Mika in Real Life – Book Review

Title:- Mika in Real Life

Author:- Emiko Jean

Date published:- August 2nd 2022

No. of pages:- 382 pages

Genre:- Fiction/Romance

Rating:-

Plot:- 3/5

Writing:- 4/5

Overall rating:- 3.5/5

One phone call changes everything.

At thirty-five, Mika Suzuki’s life is a mess. Her last relationship ended in flames. Her roommate-slash-best friend might be a hoarder. She’s a perpetual disappointment to her traditional Japanese parents. And, most recently, she’s been fired from her latest dead-end job.

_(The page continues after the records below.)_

import Literature.Analysis.DeBrangesSpaces.ReproducingKernel
import Mathlib.Analysis.SpecialFunctions.NonIntegrable
import Mathlib.MeasureTheory.Topology
import HarnessLib

/-!
# The reproducing identity of `𝓗(E)` for structure functions with real zeros

LABEL: RH-FREE (complex analysis of de Branges spaces over a GENERAL structure function; no
statement about `ζ` or RH; nothing here bears on the truth of RH). bears_on: B-C/B-P (COLUMN 6
DBR) only as infrastructure for `DeBranges1986Positivity*.lean`.

The tree's reproducing identity `deBrangesInner_deBrangesKernel` (`ReproducingKernel.lean`,
Conrey–Li 2000 (2.2)) assumes that the Hermite–Biehler function `E` has NO REAL ZEROS, because
its proof applies Cauchy's theorem/formula along `ℝ` to the honest quotients `F/E`, `F♯/E`.
de Branges' theory (1968 book; 1986 Bull. AMS p. 3: "`K(w, z)` belongs to the space as a function
of `z` for every complex number `w` and `F(w) = (F(t), K(w, t))` for every element `F(z)` of the
space") has no such restriction: real zeros of `E` are allowed, and then every element of the
space vanishes there to at least the same order. This file removes the restriction:

* `exists_analyticAt_eventuallyEq_div`: if `E`, `F` are entire, `E ≢ 0` near the real point
  `x₀`, and `∫_ℝ ‖F/E‖² < ∞` (Lean's `a/0 = 0` at the zeros), then `F/E` agrees near `x₀`
  (punctured) with a function analytic at `x₀` — the order of `F` at `x₀` is at least that of
  `E`, since otherwise `‖F/E‖² ≥ c/|x − x₀|` near `x₀`, which is not integrable
  (`not_intervalIntegrable_of_sub_inv_isBigO_punctured`);
* `exists_continuation_div`: hence `F/E` has a continuation `Q`, complex differentiable at every
  point of the closed upper half-plane, equal to `F/E` wherever `E ≠ 0`;
* `deBrangesInner_deBrangesKernel_of_isHermiteBiehler`: the reproducing identity
  `(F, K(w, ·))_{𝓗(E)} = F(w)` for EVERY Hermite–Biehler `E`, every entire `F` with
  `F/E ∈ L²(ℝ)` and the half-plane decay of Conrey–Li (2.2), and every non-real `w` — the tree's
  proof run with the continuations, which agree with the quotients almost everywhere on `ℝ`
  (the real zero set of an entire `E ≢ 0` is countable).

Consumers: `DeBranges1986PositivityHolds.lean` (de Branges 1986 Thms 6–7 as printed, real zeros
included).

## References

* L. de Branges, Bull. AMS 15 (1986) 1–17, p. 3 (read) [deBranges1986]; *Hilbert spaces of
  entire functions* (1968), Thms 19–20.
* J. B. Conrey, X.-J. Li, IMRN 2000:18 = arXiv:math/9812166, §2 (2.2) [ConreyLi2000].
-/

noncomputable section

open scoped Real Topology ComplexConjugate
open _root_.Complex _root_.MeasureTheory _root_.Filter _root_.Set

namespace Literature.Analysis.DeBrangesSpaces

variable {E : ℂ → ℂ}

/-- For entire `E`, `F`, the function `x ↦ F(x)/E(x)` is measurable on `ℝ` (no hypothesis on
the zeros of `E`). [folklore] -/
private theorem aestronglyMeasurable_div_of_differentiable' (hE : Differentiable ℂ E) {F : ℂ → ℂ}
    (hF : Differentiable ℂ F) : AEStronglyMeasurable (fun x : ℝ => F x / E x) volume :=
  ((hF.continuous.measurable.comp Complex.measurable_ofReal).div
    (hE.continuous.measurable.comp Complex.measurable_ofReal)).aestronglyMeasurable

/-! ### The real zero set of an entire function is null -/

/-- For an entire function `E ≢ 0`, `E(x) ≠ 0` for almost every real `x` (the zero set is
discrete in `ℂ`, hence countable). [folklore] -/
private theorem ae_ne_zero_of_differentiable (hE : Differentiable ℂ E) {z₁ : ℂ} (h1 : E z₁ ≠ 0) :
    ∀ᵐ x : ℝ, E x ≠ 0 := by
  have hA : AnalyticOnNhd ℂ E univ := fun z _ => hE.analyticAt z
  rcases hA.eqOn_zero_or_eventually_ne_zero_of_preconnected isPreconnected_univ with h | h
  · exact absurd (h (mem_univ z₁)) h1
  · have hdisc : IsDiscrete ({z : ℂ | E z = 0} ∩ univ) :=
      isDiscrete_of_codiscreteWithin (by rw [compl_setOf]; exact h)
    rw [inter_univ] at hdisc
    have hD : DiscreteTopology {z : ℂ | E z = 0} := isDiscrete_iff_discreteTopology.1 hdisc
    have hcount : ({z : ℂ | E z = 0}).Countable :=
      TopologicalSpace.separableSpace_iff_countable.1 inferInstance
    have hR : ({x : ℝ | E x = 0}).Countable := hcount.preimage Complex.ofReal_injective
    filter_upwards [hR.ae_notMem volume] with x hx
    exact hx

Mika is at her lowest point when she receives a phone call from Penny—the daughter she placed for adoption sixteen years ago. Penny is determined to forge a relationship with her birth mother, and in turn, Mika longs to be someone Penny is proud of. Faced with her own inadequacies, Mika embellishes a fact about her life. What starts as a tiny white lie slowly snowballs into a fully-fledged fake life, one where Mika is mature, put-together, successful in love and her career.

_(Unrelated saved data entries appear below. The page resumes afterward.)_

import Mathlib.Analysis.Calculus.ParametricIntervalIntegral
import Mathlib.Analysis.Calculus.IteratedDeriv.Lemmas
import Mathlib.Analysis.SpecialFunctions.Integrals.Basic
import Literature.Analysis.Calculus.HadamardLemma
import HarnessLib

/-!
# Derivatives of the averages `t ↦ ∫₀¹ vᵐ g(tv) dv`

For `g : ℝ → ℝ` of class `C¹` and `m : ℕ`, the function `t ↦ ∫₀¹ vᵐ g(tv) dv` (a weighted average
of `g` over `[0, t]`; for `t ≠ 0` it equals `t^{-(m+1)} ∫₀ᵗ uᵐ g(u) du`) is differentiable with

  `d/dt ∫₀¹ vᵐ g(tv) dv = ∫₀¹ v^{m+1} g'(tv) dv`

(`hasDerivAt_integral_pow_mul_comp_mul`: differentiation under the integral sign, the `v`-integrand
`v^{m+1} g'(tv)` being bounded near any `t₀` by the maximum of `|g'|` on a compact interval), hence
for smooth `g` the iterated derivatives are `∫₀¹ v^{m+n} g⁽ⁿ⁾(tv) dv`
(`iteratedDeriv_integral_pow_mul_comp_mul`) and obey `|·| ≤ sup |g⁽ⁿ⁾|`-type bounds
(`norm_integral_pow_mul_comp_mul_le`); `t ↦ ∫₀¹ vᵐ g(tv) dv` is `Cⁿ` when `g` is
(`contDiff_integral_pow_mul_comp_mul`, from `Literature.Analysis.Calculus.contDiff_intervalIntegral`),
and `t ∫₀¹ vᵐ g(tv) dv = t^{-m} ∫₀ᵗ uᵐ g(u) du` for `t ≠ 0` (`mul_integral_pow_mul_comp_mul`).
These are the calculus facts behind the regularity of solutions of the radial ODEs of
Gallay–Wayne 2006, §3 (written as fixed points of Volterra-type operators). Everything is
proved; no definitions. [folklore]
-/

noncomputable section

open Set Filter MeasureTheory intervalIntegral Metric
open scoped Topology ContDiff

namespace Literature.Analysis.Calculus

/-- **Differentiation under the integral sign for `∫₀¹ vᵐ g(tv) dv`** (`g ∈ C¹`):
the derivative at `t₀` is `∫₀¹ v^{m+1} g'(t₀v) dv`. [folklore] -/
theorem hasDerivAt_integral_pow_mul_comp_mul {g : ℝ → ℝ} (hg : ContDiff ℝ 1 g) (m : ℕ) (t₀ : ℝ) :
    HasDerivAt (fun t => ∫ v in (0 : ℝ)..1, v ^ m * g (t * v))
      (∫ v in (0 : ℝ)..1, v ^ (m + 1) * deriv g (t₀ * v)) t₀ := by
  have hgc : Continuous g := hg.continuous
  have hg'c : Continuous (deriv g) := hg.continuous_deriv le_rfl
  have hgd : ∀ y, HasDerivAt g (deriv g y) y := fun y =>
    (hg.differentiable one_ne_zero y).hasDerivAt
  -- a bound for `g'` on `[-(|t₀|+1), |t₀|+1]`
  obtain ⟨C, hC⟩ := (isCompact_Icc (a := -(|t₀| + 1)) (b := |t₀| + 1)).exists_bound_of_continuousOn
    hg'c.continuousOn
  have key := hasDerivAt_integral_of_dominated_loc_of_deriv_le (μ := volume) (a := 0) (b := 1)
    (F := fun t v => v ^ m * g (t * v)) (F' := fun t v => v ^ (m + 1) * deriv g (t * v))
    (x₀ := t₀) (bound := fun _ => |C|) (ball_mem_nhds t₀ one_pos) ?_ ?_ ?_ ?_ ?_ ?_
  · exact key.2
  · exact Eventually.of_forall fun t => (by fun_prop : Continuous fun v : ℝ =>
      v ^ m * g (t * v)).aestronglyMeasurable
  · exact (by fun_prop : Continuous fun v : ℝ => v ^ m * g (t₀ * v)).intervalIntegrable _ _
  · exact (by fun_prop : Continuous fun v : ℝ =>
      v ^ (m + 1) * deriv g (t₀ * v)).aestronglyMeasurable
  · refine Eventually.of_forall fun v hv t ht => ?_
    have hv' : 0 ≤ v ∧ v ≤ 1 := by
      rw [uIoc_of_le zero_le_one] at hv
      exact ⟨hv.1.le, hv.2⟩
    have htv : t * v ∈ Icc (-(|t₀| + 1)) (|t₀| + 1) := by
      have ht' : |t - t₀| < 1 := by rwa [mem_ball, dist_eq_norm, Real.norm_eq_abs] at ht
      have h1 : |t * v| ≤ |t₀| + 1 := by
        rw [abs_mul, abs_of_nonneg hv'.1]
        calc |t| * v ≤ |t| * 1 := by gcongr; exact hv'.2
          _ = |t| := mul_one _
          _ ≤ |t₀| + 1 := by
            have := abs_sub_abs_le_abs_sub t t₀
            linarith
      exact ⟨by linarith [neg_abs_le (t * v)], (le_abs_self _).trans h1⟩
    rw [norm_mul, norm_pow, Real.norm_eq_abs, abs_of_nonneg hv'.1]
    calc v ^ (m + 1) * ‖deriv g (t * v)‖ ≤ 1 * |C| := by
          gcongr
          · exact pow_le_one₀ hv'.1 hv'.2
          · exact (hC _ htv).trans (le_abs_self C)
      _ = |C| := one_mul _
  · exact intervalIntegrable_const
  · refine Eventually.of_forall fun v _ t _ => ?_
    have h := ((hgd (t * v)).comp t ((hasDerivAt_id t).mul_const v)).const_mul (v ^ m)
    have e : v ^ m * (deriv g (t * v) * (1 * v)) = v ^ (m + 1) * deriv g (t * v) := by ring
    rw [e] at h
    exact h

/-- The derivative of `t ↦ ∫₀¹ vᵐ g(tv) dv` as an identity of functions (`g ∈ C¹`). [folklore] -/
theorem deriv_integral_pow_mul_comp_mul {g : ℝ → ℝ} (hg : ContDiff ℝ 1 g) (m : ℕ) :
    deriv (fun t => ∫ v in (0 : ℝ)..1, v ^ m * g (t * v)) =
      fun t => ∫ v in (0 : ℝ)..1, v ^ (m + 1) * deriv g (t * v) :=
  funext fun t => (hasDerivAt_integral_pow_mul_comp_mul hg m t).deriv

/-- **Iterated derivatives of `∫₀¹ vᵐ g(tv) dv`** for smooth `g`:
`(d/dt)ⁿ ∫₀¹ vᵐ g(tv) dv = ∫₀¹ v^{m+n} g⁽ⁿ⁾(tv) dv`. [folklore] -/
theorem iteratedDeriv_integral_pow_mul_comp_mul {g : ℝ → ℝ} (hg : ContDiff ℝ ∞ g) (n m : ℕ) :
    iteratedDeriv n (fun t => ∫ v in (0 : ℝ)..1, v ^ m * g (t * v)) =
      fun t => ∫ v in (0 : ℝ)..1, v ^ (m + n) * iteratedDeriv n g (t * v) := by
  induction n generalizing g m with
  | zero => simp
  | succ n ih =>
    rw [iteratedDeriv_succ', deriv_integral_pow_mul_comp_mul (hg.of_le (mod_cast le_top)) m,
      ih (contDiff_infty_iff_deriv.1 hg).2 (m + 1)]
    funext t
    simp only [iteratedDeriv_succ', Nat.add_assoc, Nat.add_comm 1 n]

/-- **`t ↦ ∫₀¹ vᵐ g(tv) dv` is `Cⁿ` when `g` is.** [folklore] -/
theorem contDiff_integral_pow_mul_comp_mul {g : ℝ → ℝ} {n : ℕ∞} (hg : ContDiff ℝ n g) (m : ℕ) :
    ContDiff ℝ n (fun t => ∫ v in (0 : ℝ)..1, v ^ m * g (t * v)) :=
  contDiff_intervalIntegral (F := fun t v => v ^ m * g (t * v))
    (by exact (contDiff_snd.pow m).mul (hg.comp (contDiff_fst.mul contDiff_snd))) 0 1

/-- `t ↦ ∫₀¹ vᵐ g(tv) dv` is continuous when `g` is. [folklore] -/
theorem continuous_integral_pow_mul_comp_mul {g : ℝ → ℝ} (hg : Continuous g) (m : ℕ) :
    Continuous (fun t => ∫ v in (0 : ℝ)..1, v ^ m * g (t * v)) :=
  continuous_parametric_intervalIntegral_of_continuous' (by fun_prop) 0 1

/-- **Bound**: if `|g(tv)| ≤ B` for all `v ∈ [0, 1]` then `|∫₀¹ vᵐ g(tv) dv| ≤ B`. [folklore] -/
theorem norm_integral_pow_mul_comp_mul_le {g : ℝ → ℝ} {t B : ℝ} (m : ℕ)
    (hB : ∀ v ∈ Icc (0 : ℝ) 1, |g (t * v)| ≤ B) :
    |∫ v in (0 : ℝ)..1, v ^ m * g (t * v)| ≤ B := by
  have h := norm_integral_le_of_norm_le_const (a := 0) (b := 1) (C := B)
    (f := fun v => v ^ m * g (t * v)) fun v hv => ?_
  · simpa using h
  · rw [uIoc_of_le zero_le_one] at hv
    have hv' : v ∈ Icc (0 : ℝ) 1 := ⟨hv.1.le, hv.2⟩
    rw [norm_mul, norm_pow, Real.norm_eq_abs, abs_of_nonneg hv'.1, Real.norm_eq_abs]
    calc v ^ m * |g (t * v)| ≤ 1 * B :=
          mul_le_mul (pow_le_one₀ hv'.1 hv'.2) (hB v hv') (abs_nonneg _) zero_le_one
      _ = B := one_mul _

/-- **The `u`-form**: `t ∫₀¹ vᵐ g(tv) dv = (tᵐ)⁻¹ ∫₀ᵗ uᵐ g(u) du` for `t ≠ 0`. [folklore] -/
theorem mul_integral_pow_mul_comp_mul {g : ℝ → ℝ} {t : ℝ} (ht : t ≠ 0) (m : ℕ) :
    t * ∫ v in (0 : ℝ)..1, v ^ m * g (t * v) = (t ^ m)⁻¹ * ∫ u in (0 : ℝ)..t, u ^ m * g u := by
  have h := mul_integral_comp_mul_left (a := 0) (b := 1) (c := t)
    (f := fun u => (u / t) ^ m * g u)
  simp only [mul_zero, mul_one] at h
  have hfun : (fun v => (t * v / t) ^ m * g (t * v)) = fun v => v ^ m * g (t * v) := by
    funext v
    rw [mul_div_cancel_left₀ v ht]
  rw [hfun] at h
  rw [h, ← intervalIntegral.integral_const_mul]
  refine intervalIntegral.integral_congr fun u _ => ?_
  rw [div_pow]
  field_simp

end Literature.Analysis.Calculus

The details of Mika’s life might be an illusion, but everything she shares with curious, headstrong Penny is real: her hopes, dreams, flaws, and Japanese heritage. The harder-won heart belongs to Thomas Calvin, Penny’s adoptive widower father. What starts as a rocky, contentious relationship slowly blossoms into a friendship and, over time, something more. But can Mika really have it all—love, her daughter, the life she’s always wanted? Or will Mika’s deceptions ultimately catch up to her? In the end, Mika must face the truth—about herself, her family, and her past—and answer the question, just who is Mika in real life?

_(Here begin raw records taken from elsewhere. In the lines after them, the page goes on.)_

import Summits.Ventures.LatticeQCDFlow.Scoring.TorusFreeEnergyAnalytic2D
import Summits.Ventures.LatticeQCDFlow.Scoring.PlaquetteVarianceWeakCoupling
import Summits.Ventures.LatticeQCDFlow.Scoring.PlaquetteVarianceWeakCouplingSU
import HarnessLib

/-!
# The specific heat of two-dimensional `U(N)` and `SU(N)` lattice Yang–Mills at weak coupling: `β² f″(β) → dim G / 2` for every `N`

HONEST FRAMING: exact (Metropolis-corrected) sampling algorithms for lattice gauge theory;
figures of merit are autocorrelation/cost numbers at stated couplings and volumes; no
continuum-physics claim.

Venture `LatticeQCDFlow` (cell pub-lqcd), sub-topic `Scoring`; FANOUT row 5 (`s0-sun-a`), GEN-20.
NEW WORK of the cell (placement rule).  GEN-19 (27) `TorusFreeEnergyAnalytic2D` identified the free energy density of the
2-d theory in the Literature's `LatticeGaugeDLR` vocabulary, `f(β) = freeEnergyDensity 2 ρ β`, with `f = −Nβ + log det[I_{|i−j|}]`
for `U(N)` and `f = −Nβ + log Σ_q det[I_{|q+i−j|}]` for `SU(N)`; `f″(β)` is the tilted variance of the plaquette action (the
"specific heat per plaquette", `C(β) = β² f″(β)` in the lattice normalisation).  With GEN-20's equipartition laws
(`PlaquetteVarianceWeakCoupling{,SU}`):

* `iteratedDeriv_two_freeEnergyDensity_two_unitary_eq` / `…_specialUnitary_eq` — the linear term drops out of `f″`;
* **`tendsto_sq_mul_iteratedDeriv_two_freeEnergyDensity_two_unitary`** — `β² f″_{U(N)}(β) → N²/2` (every `N`);
* **`tendsto_sq_mul_iteratedDeriv_two_freeEnergyDensity_two_specialUnitary`** — `β² f″_{SU(N)}(β) → (N² − 1)/2` (every `N ≥ 1`);
  `SU(2)`: `3/2`, `SU(3)`: `4` (`…_specialUnitary_three`).

That is: in `d = 2` each of the `dim G` Gaussian modes per plaquette contributes `1/2` to `β² f″` in the weak-coupling limit
(classical equipartition), exactly, for every `N`.  No `def`, nothing cited as a fact, 0 sorry.
-/

noncomputable section

open Real MeasureTheory Filter Topology Finset
open Literature.MathematicalPhysics.QuantumFieldTheory (haarProbability)
open Literature.MathematicalPhysics.QuantumLattice (fundamentalRep unitaryFundamentalRep)
open Literature.Analysis.FunctionSpaces (besselI)
open Literature.RepresentationTheory.CompactGroups

namespace Summit.Ventures.LatticeQCDFlow.Scoring

/-- Second derivative of `β ↦ −Nβ + L(β)` is `L″(β)` when `L` is differentiable everywhere. -/
theorem iteratedDeriv_two_neg_mul_add {L : ℝ → ℝ} {c : ℝ} (hL : ∀ x, DifferentiableAt ℝ L x) (β : ℝ) :
    iteratedDeriv 2 (fun x : ℝ => -(c * x) + L x) β = iteratedDeriv 2 L β := by
  rw [iteratedDeriv_succ, iteratedDeriv_one, iteratedDeriv_succ, iteratedDeriv_one]
  have hd : deriv (fun x : ℝ => -(c * x) + L x) = fun x => -c + deriv L x := by
    funext x
    have h := (((hasDerivAt_id x).const_mul c).neg).add (hL x).hasDerivAt
    simp only [mul_one] at h
    exact h.deriv
  rw [hd, deriv_const_add]

/-- **`U(N)`**: `f″ = (log det[I_{|i−j|}])″`. -/
theorem iteratedDeriv_two_freeEnergyDensity_two_unitary_eq (N : ℕ) (β : ℝ) :
    iteratedDeriv 2 (fun β : ℝ =>
        Literature.MathematicalPhysics.QuantumLattice.freeEnergyDensity 2 (unitaryFundamentalRep (Fin N) ℂ) β) β
      = iteratedDeriv 2 (fun y : ℝ => Real.log (Matrix.of fun i j : Fin N => besselI ((i : ℤ) - (j : ℤ)).natAbs y).det) β := by
  have hf : (fun β : ℝ => Literature.MathematicalPhysics.QuantumLattice.freeEnergyDensity 2
      (unitaryFundamentalRep (Fin N) ℂ) β) = fun β : ℝ =>
        -(N * β) + Real.log (Matrix.of fun i j : Fin N => besselI ((i : ℤ) - (j : ℤ)).natAbs β).det :=
    funext (freeEnergyDensity_two_unitary_eq N)
  rw [hf]
  exact iteratedDeriv_two_neg_mul_add (fun x =>
    ((hasDerivAt_det_besselI_toeplitz N x).log (det_besselI_toeplitz_fin_pos N x).ne').differentiableAt) β

/-- **THE SPECIFIC HEAT OF 2-d `U(N)` LATTICE YANG–MILLS AT WEAK COUPLING: `β² f″(β) → N²/2 = dim U(N)/2`**, every `N`. -/
theorem tendsto_sq_mul_iteratedDeriv_two_freeEnergyDensity_two_unitary (N : ℕ) :
    Tendsto (fun β : ℝ => β ^ 2 * iteratedDeriv 2 (fun β : ℝ =>
        Literature.MathematicalPhysics.QuantumLattice.freeEnergyDensity 2 (unitaryFundamentalRep (Fin N) ℂ) β) β)
      atTop (𝓝 ((N : ℝ) ^ 2 / 2)) := by
  simp_rw [iteratedDeriv_two_freeEnergyDensity_two_unitary_eq]
  exact tendsto_sq_mul_iteratedDeriv_two_log_det_besselI_toeplitz N

/-- **`SU(N)`**: `f″ = (log Σ_q det[I_{|q+i−j|}])″`. -/
theorem iteratedDeriv_two_freeEnergyDensity_two_specialUnitary_eq (N : ℕ) [NeZero N] (β : ℝ) :
    iteratedDeriv 2 (fun β : ℝ =>
        Literature.MathematicalPhysics.QuantumLattice.freeEnergyDensity 2 (fundamentalRep (Fin N)) β) β
      = iteratedDeriv 2 (fun y : ℝ =>
        Real.log (∑' q : ℤ, (Matrix.of fun i j : Fin N => besselI (q + (i : ℤ) - (j : ℤ)).natAbs y).det)) β := by
  have hf : (fun β : ℝ => Literature.MathematicalPhysics.QuantumLattice.freeEnergyDensity 2
      (fundamentalRep (Fin N)) β) = fun β : ℝ =>
        -(N * β) + Real.log (∑' q : ℤ, (Matrix.of fun i j : Fin N => besselI (q + (i : ℤ) - (j : ℤ)).natAbs β).det) :=
    funext (freeEnergyDensity_two_specialUnitary_eq N)
  rw [hf]
  exact iteratedDeriv_two_neg_mul_add (fun x =>
    ((hasDerivAt_tsum_det_besselI N x).log (tsum_det_besselI_fin_pos N x).ne').differentiableAt) β

/-- **THE SPECIFIC HEAT OF 2-d `SU(N)` LATTICE YANG–MILLS AT WEAK COUPLING: `β² f″(β) → (N² − 1)/2 = dim SU(N)/2`**,
every `N ≥ 1`. -/
theorem tendsto_sq_mul_iteratedDeriv_two_freeEnergyDensity_two_specialUnitary (N : ℕ) [NeZero N] :
    Tendsto (fun β : ℝ => β ^ 2 * iteratedDeriv 2 (fun β : ℝ =>
        Literature.MathematicalPhysics.QuantumLattice.freeEnergyDensity 2 (fundamentalRep (Fin N)) β) β)
      atTop (𝓝 (((N : ℝ) ^ 2 - 1) / 2)) := by
  simp_rw [iteratedDeriv_two_freeEnergyDensity_two_specialUnitary_eq]
  exact tendsto_sq_mul_iteratedDeriv_two_log_tsum_det_besselI N

/-- **`SU(3)`**: `β² f″(β) → 4`. -/
theorem tendsto_sq_mul_iteratedDeriv_two_freeEnergyDensity_two_specialUnitary_three :
    Tendsto (fun β : ℝ => β ^ 2 * iteratedDeriv 2 (fun β : ℝ =>
        Literature.MathematicalPhysics.QuantumLattice.freeEnergyDensity 2 (fundamentalRep (Fin 3)) β) β)
      atTop (𝓝 4) := by
  have h := tendsto_sq_mul_iteratedDeriv_two_freeEnergyDensity_two_specialUnitary 3
  norm_num at h
  exact h

end Summit.Ventures.LatticeQCDFlow.Scoring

Perfect for fans of Kiley Reid’s Such a Fun Age, Gayle Honeyman’s Eleanor Oliphant is Completely Fine, and Rebecca Serle’s In Five Years, Mika in Real Life is at once a heart-wrenching and uplifting novel that explores the weight of silence, the secrets we keep, and what it means to be a mother.

In this brilliant new novel by from Emiko Jean, the author of the New York Times bestselling young adult novel Tokyo Ever After, comes a whip-smart, laugh-out-loud funny, and utterly heartwarming novel about motherhood, daughterhood, and love—how we find it, keep it, and how it always returns.

I enjoyed reading Emiko Jeans’ Tokyo dreaming and so I was excited to read Mika in Real Life.

This was in my opinion an OK book.

Mika is fired from her job and is living at the wits end. Many years ago, she gave her new born baby up for adoption and then all of a sudden, after all these years, her daughter calls her to bond with her. Mika meets Penny and wanted to be a perfect mother for her. This story basically talks about the bonds between the mother and the daughter as this also outlines Mika’s own relationship with her mother.

I did enjoy reading this book. The story is mainly told in Mika’s POV and I like the fact that Japanese and American cultures are fused together. This is basically talks about the real complex relationships which the author has well written about that. I do like how Mika tries to connect with Penny, her own daughter, her own strained relationship with her parents particularly with her mother and of course, the budding romance with Penny’s adopted father Thomas. I also like how realistic the whole book was without faking it, Mika’s struggle with life in general, her dealing with a trauma that she faced during college, and I have to say, the author has certainly well written the whole story. It also briefly touches about the cultural identification in general as well.

Overall, this is a great book that talks about complex relationship and is a heartwarming tale between a mother and daughter–worth 3.5 stars.!

Emiko Jean is a New York Times best-selling author of adult and young adult fiction.Her books have been published in over thirty languages. Her work has been featured on Good Morning America as a GMA book club pick, by Reese Witherspoon as a young adult book club pick, and in publications such as: Marie Claire, Entertainment Weekly, Time, Cosmopolitan, Shondaland and Bustle. She lives in Washington with her husband and two kids.